───── Data provided

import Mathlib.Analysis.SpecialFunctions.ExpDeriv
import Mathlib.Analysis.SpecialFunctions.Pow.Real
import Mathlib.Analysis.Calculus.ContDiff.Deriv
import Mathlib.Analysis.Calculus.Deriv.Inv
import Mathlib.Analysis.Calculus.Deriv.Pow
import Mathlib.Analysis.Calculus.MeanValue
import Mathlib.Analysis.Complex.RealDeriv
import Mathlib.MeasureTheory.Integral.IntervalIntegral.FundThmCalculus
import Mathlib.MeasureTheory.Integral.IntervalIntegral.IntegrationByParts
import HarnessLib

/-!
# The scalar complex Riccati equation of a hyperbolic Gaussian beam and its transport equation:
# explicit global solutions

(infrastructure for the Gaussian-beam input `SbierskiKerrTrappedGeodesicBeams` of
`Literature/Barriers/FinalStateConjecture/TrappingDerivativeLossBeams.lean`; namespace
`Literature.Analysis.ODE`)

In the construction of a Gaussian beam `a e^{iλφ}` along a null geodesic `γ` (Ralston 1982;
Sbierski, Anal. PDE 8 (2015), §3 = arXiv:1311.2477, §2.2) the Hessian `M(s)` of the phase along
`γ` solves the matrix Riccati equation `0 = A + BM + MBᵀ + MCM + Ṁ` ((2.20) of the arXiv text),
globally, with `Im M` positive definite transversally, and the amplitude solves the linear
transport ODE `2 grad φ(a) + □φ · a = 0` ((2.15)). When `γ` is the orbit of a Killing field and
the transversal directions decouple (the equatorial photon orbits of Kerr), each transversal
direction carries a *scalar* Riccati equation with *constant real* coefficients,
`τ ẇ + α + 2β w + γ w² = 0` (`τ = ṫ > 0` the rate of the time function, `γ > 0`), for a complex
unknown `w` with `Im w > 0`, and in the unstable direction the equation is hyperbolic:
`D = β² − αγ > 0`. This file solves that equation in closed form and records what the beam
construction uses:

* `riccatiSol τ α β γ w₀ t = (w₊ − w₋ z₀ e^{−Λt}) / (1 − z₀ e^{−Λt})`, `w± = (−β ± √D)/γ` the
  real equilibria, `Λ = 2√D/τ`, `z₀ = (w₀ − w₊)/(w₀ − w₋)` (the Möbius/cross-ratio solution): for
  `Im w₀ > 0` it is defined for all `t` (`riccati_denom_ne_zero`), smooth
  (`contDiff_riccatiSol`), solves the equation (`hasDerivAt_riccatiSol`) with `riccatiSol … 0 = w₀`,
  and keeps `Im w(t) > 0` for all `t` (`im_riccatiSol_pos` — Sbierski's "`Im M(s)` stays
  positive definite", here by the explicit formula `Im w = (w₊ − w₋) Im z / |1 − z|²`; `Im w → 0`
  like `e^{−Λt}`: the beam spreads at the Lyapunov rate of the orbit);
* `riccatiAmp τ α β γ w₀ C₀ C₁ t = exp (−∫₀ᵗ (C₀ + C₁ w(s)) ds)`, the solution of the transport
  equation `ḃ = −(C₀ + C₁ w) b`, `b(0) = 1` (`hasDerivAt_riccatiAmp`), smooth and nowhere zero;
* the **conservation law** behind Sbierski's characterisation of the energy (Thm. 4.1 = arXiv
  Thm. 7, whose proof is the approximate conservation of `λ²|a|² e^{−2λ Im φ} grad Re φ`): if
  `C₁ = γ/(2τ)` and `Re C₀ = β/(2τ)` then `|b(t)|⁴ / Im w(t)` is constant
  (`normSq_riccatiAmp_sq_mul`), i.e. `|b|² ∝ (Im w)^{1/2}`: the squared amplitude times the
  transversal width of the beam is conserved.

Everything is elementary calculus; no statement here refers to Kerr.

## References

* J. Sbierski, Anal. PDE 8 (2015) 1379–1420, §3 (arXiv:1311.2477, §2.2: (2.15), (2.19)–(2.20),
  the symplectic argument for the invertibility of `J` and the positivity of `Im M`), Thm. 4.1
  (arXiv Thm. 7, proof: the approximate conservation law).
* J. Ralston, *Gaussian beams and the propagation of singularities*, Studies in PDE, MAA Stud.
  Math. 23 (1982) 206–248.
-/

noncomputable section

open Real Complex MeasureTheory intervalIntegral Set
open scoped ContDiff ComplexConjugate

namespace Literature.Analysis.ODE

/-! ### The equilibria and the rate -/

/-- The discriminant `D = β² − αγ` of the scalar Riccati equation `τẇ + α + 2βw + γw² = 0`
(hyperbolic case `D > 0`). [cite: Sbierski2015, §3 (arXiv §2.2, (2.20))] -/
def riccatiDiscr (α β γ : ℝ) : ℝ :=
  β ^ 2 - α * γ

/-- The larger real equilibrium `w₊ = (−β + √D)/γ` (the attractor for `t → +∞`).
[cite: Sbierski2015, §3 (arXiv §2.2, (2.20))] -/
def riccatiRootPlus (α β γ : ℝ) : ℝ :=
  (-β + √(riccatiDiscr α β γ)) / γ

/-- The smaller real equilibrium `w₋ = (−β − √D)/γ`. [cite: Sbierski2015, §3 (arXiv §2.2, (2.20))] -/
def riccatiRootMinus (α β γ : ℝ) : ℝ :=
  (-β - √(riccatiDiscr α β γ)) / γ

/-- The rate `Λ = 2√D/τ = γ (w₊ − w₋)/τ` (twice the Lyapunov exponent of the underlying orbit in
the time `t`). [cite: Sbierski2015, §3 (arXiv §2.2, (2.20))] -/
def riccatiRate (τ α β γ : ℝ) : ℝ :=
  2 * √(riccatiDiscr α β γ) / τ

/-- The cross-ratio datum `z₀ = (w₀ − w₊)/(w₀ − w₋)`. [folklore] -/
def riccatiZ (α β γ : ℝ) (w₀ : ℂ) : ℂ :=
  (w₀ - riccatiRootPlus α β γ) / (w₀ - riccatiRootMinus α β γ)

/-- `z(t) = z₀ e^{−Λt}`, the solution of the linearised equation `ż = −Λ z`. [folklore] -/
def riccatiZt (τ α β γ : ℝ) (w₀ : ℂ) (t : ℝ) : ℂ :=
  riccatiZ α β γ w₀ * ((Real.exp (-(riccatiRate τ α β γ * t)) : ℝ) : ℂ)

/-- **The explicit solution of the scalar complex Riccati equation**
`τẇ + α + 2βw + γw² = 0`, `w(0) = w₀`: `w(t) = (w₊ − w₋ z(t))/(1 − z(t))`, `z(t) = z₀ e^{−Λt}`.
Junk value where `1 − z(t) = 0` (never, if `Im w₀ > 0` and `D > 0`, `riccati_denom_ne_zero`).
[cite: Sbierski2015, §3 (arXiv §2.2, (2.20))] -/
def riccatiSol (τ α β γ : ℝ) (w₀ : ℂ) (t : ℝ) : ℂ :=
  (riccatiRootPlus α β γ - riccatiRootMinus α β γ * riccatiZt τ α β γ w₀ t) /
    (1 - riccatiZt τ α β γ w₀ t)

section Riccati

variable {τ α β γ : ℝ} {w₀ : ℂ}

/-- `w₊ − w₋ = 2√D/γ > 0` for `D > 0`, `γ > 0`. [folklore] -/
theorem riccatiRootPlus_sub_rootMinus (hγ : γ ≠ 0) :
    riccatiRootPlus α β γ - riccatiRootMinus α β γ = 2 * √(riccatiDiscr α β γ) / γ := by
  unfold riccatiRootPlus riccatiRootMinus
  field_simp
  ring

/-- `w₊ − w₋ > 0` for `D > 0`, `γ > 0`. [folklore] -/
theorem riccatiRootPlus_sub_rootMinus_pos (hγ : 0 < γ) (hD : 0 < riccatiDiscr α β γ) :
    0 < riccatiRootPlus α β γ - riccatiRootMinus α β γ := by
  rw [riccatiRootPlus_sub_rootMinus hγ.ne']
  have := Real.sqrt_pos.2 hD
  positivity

──────────
───── Data provided

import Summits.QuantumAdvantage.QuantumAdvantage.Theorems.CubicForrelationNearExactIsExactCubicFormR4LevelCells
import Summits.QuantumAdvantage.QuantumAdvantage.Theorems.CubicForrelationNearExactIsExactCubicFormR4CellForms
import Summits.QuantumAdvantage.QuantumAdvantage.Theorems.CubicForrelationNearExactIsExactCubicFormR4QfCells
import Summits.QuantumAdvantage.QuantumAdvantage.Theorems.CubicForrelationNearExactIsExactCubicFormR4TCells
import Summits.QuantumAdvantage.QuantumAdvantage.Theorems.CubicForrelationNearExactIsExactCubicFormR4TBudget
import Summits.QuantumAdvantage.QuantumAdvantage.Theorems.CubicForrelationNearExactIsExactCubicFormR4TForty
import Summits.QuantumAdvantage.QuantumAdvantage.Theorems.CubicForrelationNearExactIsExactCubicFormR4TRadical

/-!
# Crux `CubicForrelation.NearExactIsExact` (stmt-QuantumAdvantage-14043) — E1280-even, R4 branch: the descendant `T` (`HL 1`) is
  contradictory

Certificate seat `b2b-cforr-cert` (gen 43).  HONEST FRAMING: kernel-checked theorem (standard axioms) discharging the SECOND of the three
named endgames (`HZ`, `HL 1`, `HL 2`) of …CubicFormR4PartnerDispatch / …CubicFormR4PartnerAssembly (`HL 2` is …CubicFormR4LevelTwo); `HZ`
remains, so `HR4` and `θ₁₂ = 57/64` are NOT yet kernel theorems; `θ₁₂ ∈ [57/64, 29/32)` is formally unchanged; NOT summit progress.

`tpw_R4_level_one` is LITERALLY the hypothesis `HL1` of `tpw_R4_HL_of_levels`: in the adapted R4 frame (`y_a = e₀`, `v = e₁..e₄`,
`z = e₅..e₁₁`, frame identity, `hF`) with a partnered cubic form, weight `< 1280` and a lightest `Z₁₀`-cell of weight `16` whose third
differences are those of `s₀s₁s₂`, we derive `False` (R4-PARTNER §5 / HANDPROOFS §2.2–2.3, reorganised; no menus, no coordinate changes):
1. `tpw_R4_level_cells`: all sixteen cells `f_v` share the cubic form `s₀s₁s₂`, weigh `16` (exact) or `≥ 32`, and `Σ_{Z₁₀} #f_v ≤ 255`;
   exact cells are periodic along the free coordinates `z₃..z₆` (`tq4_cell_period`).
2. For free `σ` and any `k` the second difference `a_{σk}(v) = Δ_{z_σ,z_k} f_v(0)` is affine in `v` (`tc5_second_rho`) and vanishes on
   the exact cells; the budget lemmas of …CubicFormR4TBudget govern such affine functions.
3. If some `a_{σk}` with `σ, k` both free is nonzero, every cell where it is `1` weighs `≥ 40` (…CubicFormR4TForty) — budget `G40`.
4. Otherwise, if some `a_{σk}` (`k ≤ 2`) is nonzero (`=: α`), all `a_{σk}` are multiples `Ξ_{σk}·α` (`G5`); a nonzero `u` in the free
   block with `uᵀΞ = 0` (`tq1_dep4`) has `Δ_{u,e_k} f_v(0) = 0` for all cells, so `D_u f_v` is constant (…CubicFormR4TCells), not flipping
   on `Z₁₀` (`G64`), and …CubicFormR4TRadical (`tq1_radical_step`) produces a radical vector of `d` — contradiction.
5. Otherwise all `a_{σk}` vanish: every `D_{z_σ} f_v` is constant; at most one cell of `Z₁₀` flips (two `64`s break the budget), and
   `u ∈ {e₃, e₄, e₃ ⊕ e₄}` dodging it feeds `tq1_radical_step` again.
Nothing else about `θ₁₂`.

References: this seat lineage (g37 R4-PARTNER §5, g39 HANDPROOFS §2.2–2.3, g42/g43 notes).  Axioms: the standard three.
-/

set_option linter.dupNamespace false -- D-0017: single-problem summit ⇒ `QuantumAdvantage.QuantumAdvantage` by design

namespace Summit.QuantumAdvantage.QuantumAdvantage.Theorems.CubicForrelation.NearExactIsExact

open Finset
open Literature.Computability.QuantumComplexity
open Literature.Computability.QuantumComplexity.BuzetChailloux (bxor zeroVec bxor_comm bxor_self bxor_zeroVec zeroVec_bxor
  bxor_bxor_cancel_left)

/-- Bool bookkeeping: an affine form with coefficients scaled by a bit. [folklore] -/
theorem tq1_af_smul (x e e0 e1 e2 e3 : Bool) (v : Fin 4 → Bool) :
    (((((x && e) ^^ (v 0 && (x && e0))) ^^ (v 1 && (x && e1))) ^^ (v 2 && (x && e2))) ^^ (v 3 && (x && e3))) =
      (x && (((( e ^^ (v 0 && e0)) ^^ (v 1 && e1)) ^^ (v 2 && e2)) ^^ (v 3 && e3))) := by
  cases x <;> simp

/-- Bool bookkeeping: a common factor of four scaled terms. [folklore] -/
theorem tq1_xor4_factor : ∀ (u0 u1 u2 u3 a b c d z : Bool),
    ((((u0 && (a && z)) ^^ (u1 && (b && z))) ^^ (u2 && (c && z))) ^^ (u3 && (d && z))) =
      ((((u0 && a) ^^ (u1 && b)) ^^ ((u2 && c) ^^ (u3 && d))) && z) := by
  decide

──────────

_Work instruction:_
Using the records above, copy every line that has the word "Computability" in it.

_Exercise answer:_
open Literature.Computability.QuantumComplexity
open Literature.Computability.QuantumComplexity.BuzetChailloux (bxor zeroVec bxor_comm bxor_self bxor_zeroVec zeroVec_bxor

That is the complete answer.